» **Task instructions**: From the entries that follow, copy every line with the word "hsrot".

======== Data to process

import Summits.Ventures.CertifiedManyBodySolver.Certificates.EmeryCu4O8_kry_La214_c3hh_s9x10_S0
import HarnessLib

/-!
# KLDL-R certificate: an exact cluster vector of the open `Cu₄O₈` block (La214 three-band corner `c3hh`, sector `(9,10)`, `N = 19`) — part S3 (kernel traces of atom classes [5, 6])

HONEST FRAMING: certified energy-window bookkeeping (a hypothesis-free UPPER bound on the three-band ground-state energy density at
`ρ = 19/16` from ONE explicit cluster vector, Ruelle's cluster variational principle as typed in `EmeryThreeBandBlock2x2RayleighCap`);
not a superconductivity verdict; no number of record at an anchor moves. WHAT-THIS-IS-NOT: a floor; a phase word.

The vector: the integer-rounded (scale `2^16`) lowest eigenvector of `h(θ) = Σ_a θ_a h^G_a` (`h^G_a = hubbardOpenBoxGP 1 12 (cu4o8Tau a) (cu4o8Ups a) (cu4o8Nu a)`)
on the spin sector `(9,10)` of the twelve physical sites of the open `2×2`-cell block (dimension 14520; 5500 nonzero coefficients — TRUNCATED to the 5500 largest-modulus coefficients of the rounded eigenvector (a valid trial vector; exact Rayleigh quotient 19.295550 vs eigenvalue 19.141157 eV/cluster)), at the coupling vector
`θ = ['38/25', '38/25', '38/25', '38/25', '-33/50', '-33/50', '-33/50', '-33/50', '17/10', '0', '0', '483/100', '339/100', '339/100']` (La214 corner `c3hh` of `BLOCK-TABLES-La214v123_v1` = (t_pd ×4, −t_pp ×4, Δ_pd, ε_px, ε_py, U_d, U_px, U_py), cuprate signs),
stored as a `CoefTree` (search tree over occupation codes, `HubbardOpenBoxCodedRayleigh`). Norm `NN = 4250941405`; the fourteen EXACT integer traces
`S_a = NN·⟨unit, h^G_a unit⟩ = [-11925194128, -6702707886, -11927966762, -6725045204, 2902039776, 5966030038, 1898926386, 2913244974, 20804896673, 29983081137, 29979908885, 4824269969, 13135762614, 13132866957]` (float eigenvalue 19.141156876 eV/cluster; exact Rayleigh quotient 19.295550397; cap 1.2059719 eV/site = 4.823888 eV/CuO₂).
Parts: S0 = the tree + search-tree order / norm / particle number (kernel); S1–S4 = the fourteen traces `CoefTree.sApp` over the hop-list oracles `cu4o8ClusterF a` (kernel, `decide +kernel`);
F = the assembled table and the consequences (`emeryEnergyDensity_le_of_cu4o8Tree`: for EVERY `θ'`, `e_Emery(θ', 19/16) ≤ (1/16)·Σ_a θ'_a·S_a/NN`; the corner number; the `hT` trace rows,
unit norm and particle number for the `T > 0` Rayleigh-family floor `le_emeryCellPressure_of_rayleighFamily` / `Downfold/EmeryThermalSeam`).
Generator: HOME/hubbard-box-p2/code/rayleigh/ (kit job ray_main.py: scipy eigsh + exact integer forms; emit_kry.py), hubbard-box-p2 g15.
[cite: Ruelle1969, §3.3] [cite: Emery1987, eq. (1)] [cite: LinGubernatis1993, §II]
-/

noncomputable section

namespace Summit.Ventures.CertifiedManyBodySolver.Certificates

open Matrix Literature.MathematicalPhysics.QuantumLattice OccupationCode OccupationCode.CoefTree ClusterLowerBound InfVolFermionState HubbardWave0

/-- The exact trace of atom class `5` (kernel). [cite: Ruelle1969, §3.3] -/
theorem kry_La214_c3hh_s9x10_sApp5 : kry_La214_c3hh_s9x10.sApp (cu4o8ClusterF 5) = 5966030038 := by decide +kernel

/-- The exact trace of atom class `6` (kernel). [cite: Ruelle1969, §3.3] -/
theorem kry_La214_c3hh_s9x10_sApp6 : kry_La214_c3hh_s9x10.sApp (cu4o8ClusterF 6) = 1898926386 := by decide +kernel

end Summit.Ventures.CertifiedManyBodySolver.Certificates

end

================
======== Data to process

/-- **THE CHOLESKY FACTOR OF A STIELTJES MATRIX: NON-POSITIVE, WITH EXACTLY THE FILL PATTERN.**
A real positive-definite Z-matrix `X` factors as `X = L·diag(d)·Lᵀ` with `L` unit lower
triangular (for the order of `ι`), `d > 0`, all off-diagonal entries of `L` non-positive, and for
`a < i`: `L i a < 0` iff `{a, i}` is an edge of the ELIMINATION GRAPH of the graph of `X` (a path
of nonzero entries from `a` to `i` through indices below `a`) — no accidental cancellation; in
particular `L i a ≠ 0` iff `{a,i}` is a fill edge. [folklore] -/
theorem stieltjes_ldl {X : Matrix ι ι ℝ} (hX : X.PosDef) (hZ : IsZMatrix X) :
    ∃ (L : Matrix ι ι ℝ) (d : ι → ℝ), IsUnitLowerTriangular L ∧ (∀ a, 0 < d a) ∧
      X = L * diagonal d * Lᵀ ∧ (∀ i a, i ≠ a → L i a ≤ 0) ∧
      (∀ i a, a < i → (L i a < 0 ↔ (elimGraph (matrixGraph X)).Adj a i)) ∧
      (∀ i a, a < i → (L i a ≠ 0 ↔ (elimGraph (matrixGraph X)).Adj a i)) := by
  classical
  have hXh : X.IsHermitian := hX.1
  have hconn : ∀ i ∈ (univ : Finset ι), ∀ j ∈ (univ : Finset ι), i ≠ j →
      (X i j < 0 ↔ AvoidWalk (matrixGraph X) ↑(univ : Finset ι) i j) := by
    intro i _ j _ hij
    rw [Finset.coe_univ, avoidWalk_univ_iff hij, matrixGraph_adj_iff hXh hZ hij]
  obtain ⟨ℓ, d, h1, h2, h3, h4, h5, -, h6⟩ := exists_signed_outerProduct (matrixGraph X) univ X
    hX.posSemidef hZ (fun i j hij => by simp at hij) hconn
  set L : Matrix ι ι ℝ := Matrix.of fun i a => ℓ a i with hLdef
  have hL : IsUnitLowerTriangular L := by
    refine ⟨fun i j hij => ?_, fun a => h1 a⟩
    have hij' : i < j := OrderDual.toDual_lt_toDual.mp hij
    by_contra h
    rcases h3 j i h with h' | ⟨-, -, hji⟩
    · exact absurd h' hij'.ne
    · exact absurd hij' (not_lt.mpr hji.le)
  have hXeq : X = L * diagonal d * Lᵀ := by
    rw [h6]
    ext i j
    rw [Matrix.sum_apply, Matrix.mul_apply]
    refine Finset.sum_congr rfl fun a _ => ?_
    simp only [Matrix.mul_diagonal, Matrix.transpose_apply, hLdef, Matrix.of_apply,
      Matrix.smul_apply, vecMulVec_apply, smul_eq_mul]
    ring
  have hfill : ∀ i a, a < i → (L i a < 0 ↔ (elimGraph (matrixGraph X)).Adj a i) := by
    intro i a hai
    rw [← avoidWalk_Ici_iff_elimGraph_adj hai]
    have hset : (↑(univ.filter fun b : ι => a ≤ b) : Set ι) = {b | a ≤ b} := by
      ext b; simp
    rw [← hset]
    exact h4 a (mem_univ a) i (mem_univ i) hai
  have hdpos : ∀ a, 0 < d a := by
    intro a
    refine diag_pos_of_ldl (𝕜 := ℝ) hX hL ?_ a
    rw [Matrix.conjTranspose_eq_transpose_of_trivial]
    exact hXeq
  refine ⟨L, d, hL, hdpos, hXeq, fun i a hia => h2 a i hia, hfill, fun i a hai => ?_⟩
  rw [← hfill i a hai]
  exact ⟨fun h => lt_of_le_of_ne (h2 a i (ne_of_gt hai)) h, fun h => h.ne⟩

================
======== Data to process

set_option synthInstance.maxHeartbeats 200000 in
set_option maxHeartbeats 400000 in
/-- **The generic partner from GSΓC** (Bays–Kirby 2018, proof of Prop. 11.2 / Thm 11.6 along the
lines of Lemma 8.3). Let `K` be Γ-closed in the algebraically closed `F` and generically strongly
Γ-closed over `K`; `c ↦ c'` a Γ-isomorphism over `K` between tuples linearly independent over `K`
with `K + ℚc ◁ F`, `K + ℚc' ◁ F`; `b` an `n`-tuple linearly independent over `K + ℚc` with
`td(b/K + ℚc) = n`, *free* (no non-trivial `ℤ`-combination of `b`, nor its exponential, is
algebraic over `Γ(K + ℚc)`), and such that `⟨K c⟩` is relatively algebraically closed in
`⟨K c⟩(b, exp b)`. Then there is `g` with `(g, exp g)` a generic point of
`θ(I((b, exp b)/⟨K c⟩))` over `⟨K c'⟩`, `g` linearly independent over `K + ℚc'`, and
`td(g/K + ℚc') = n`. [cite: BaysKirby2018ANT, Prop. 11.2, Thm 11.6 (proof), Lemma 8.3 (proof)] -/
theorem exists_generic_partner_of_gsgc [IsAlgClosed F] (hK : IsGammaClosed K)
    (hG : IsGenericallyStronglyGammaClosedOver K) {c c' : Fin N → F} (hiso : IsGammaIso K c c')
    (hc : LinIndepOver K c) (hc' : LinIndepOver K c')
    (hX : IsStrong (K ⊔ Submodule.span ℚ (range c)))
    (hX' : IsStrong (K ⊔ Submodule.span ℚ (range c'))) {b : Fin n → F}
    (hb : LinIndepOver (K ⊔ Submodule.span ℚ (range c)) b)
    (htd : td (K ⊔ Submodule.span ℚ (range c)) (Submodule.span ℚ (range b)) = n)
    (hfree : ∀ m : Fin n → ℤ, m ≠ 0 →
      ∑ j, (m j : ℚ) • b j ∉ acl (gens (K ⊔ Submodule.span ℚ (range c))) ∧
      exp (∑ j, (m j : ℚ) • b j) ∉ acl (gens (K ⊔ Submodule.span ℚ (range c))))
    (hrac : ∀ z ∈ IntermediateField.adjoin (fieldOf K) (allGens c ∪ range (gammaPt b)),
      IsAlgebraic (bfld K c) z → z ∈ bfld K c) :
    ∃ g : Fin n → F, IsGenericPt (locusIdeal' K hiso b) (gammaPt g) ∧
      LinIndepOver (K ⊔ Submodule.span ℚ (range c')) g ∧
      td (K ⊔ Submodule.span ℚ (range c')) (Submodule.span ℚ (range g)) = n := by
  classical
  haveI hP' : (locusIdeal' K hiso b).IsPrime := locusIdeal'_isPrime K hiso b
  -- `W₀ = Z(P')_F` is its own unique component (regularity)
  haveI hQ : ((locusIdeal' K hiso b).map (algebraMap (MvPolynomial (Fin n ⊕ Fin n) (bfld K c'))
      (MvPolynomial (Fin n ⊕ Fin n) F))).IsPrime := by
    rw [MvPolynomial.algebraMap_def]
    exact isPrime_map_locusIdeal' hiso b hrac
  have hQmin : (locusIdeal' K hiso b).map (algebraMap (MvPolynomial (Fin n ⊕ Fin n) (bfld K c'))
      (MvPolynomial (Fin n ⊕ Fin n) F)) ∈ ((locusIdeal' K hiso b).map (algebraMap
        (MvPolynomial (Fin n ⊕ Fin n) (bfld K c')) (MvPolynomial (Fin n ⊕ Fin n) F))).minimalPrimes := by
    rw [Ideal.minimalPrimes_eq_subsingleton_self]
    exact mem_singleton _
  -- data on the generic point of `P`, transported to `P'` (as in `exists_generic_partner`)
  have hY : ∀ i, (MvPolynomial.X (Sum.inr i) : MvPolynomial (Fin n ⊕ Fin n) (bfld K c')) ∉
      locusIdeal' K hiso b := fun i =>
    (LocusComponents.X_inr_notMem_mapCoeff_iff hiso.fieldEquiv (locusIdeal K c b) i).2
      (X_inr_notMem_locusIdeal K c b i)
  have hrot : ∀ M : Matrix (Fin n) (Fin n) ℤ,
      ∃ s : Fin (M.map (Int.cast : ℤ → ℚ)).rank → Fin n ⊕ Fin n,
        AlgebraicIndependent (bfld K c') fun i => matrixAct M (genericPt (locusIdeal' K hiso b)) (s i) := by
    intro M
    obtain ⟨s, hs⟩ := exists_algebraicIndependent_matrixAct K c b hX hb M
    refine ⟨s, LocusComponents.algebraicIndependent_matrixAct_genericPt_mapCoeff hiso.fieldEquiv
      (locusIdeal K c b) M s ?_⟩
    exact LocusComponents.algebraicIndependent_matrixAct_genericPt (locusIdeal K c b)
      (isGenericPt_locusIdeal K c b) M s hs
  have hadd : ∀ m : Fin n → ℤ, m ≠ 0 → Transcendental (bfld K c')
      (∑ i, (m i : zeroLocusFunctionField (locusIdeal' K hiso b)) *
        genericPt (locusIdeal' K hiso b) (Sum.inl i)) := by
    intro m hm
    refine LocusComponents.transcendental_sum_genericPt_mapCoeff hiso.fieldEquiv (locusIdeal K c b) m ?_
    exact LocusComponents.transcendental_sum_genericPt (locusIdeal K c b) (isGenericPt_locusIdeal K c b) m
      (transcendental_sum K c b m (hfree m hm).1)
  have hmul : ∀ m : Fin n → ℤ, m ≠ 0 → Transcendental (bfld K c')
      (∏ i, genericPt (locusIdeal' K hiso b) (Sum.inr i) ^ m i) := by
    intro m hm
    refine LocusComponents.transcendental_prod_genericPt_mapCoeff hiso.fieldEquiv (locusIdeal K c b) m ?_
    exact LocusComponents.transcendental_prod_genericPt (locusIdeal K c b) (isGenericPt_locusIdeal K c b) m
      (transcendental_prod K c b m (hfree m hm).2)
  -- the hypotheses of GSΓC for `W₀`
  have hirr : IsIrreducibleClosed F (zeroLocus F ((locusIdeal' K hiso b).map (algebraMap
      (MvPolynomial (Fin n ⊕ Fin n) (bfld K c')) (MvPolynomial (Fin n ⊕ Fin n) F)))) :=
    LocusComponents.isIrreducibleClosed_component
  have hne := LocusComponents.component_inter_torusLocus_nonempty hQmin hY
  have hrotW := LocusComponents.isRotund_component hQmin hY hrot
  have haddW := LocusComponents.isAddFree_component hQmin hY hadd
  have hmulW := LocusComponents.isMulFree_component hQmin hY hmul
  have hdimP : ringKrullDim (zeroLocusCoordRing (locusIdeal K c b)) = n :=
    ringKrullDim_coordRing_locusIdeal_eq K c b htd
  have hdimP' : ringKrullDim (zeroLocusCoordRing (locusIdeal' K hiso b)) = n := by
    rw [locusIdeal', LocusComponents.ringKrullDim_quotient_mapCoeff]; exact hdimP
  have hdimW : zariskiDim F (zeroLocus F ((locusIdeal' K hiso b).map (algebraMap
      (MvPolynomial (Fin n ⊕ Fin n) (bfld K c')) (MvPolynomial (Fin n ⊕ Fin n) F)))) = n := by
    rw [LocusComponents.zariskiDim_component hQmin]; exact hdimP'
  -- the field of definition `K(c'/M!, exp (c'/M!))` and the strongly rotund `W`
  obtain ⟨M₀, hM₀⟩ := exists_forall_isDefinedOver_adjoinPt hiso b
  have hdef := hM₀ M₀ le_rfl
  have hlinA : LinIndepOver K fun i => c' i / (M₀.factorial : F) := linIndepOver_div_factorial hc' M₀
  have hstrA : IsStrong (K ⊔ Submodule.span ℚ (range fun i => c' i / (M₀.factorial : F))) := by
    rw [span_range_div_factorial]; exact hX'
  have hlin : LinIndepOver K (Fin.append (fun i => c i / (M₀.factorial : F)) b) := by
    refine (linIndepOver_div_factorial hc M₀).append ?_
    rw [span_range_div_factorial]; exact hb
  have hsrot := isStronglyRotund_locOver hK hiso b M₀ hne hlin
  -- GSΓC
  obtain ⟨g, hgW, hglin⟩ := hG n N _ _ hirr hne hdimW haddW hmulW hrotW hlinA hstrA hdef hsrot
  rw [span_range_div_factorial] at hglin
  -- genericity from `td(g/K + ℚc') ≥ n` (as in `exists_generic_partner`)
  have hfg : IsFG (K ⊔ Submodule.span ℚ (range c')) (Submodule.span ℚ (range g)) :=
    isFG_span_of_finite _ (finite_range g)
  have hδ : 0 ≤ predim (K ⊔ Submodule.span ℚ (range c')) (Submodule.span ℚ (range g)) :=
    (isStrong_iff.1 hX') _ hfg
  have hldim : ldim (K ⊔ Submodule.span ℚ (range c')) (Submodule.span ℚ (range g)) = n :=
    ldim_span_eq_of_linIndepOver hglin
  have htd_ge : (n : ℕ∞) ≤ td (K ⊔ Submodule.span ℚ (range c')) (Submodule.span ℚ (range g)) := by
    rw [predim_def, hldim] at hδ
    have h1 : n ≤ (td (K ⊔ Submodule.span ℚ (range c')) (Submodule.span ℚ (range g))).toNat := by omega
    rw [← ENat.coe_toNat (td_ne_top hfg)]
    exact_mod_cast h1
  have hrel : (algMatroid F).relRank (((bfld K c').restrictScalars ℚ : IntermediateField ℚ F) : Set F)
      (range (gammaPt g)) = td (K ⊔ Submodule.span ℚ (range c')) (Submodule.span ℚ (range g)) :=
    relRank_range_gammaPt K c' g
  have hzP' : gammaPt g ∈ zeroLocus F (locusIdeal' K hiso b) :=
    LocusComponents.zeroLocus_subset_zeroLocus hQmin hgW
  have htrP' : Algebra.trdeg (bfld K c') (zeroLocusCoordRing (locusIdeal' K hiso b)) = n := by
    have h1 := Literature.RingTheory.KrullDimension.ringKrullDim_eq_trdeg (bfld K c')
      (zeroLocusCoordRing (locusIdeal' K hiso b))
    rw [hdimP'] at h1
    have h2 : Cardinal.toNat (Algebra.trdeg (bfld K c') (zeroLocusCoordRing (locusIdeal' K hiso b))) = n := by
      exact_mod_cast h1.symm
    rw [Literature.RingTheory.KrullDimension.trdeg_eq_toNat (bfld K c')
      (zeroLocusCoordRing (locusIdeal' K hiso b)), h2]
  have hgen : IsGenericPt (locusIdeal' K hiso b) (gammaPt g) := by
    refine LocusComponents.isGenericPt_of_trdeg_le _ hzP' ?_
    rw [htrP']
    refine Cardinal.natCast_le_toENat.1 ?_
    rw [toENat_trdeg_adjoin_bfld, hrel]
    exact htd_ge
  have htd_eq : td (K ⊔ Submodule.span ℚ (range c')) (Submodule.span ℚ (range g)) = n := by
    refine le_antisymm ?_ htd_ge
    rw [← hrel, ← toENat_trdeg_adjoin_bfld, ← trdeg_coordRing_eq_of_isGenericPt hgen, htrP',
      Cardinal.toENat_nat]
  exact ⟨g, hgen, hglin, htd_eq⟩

================

» **Output for this exercise**:
  have hsrot := isStronglyRotund_locOver hK hiso b M₀ hne hlin
  obtain ⟨g, hgW, hglin⟩ := hG n N _ _ hirr hne hdimW haddW hmulW hrotW hlinA hstrA hdef hsrot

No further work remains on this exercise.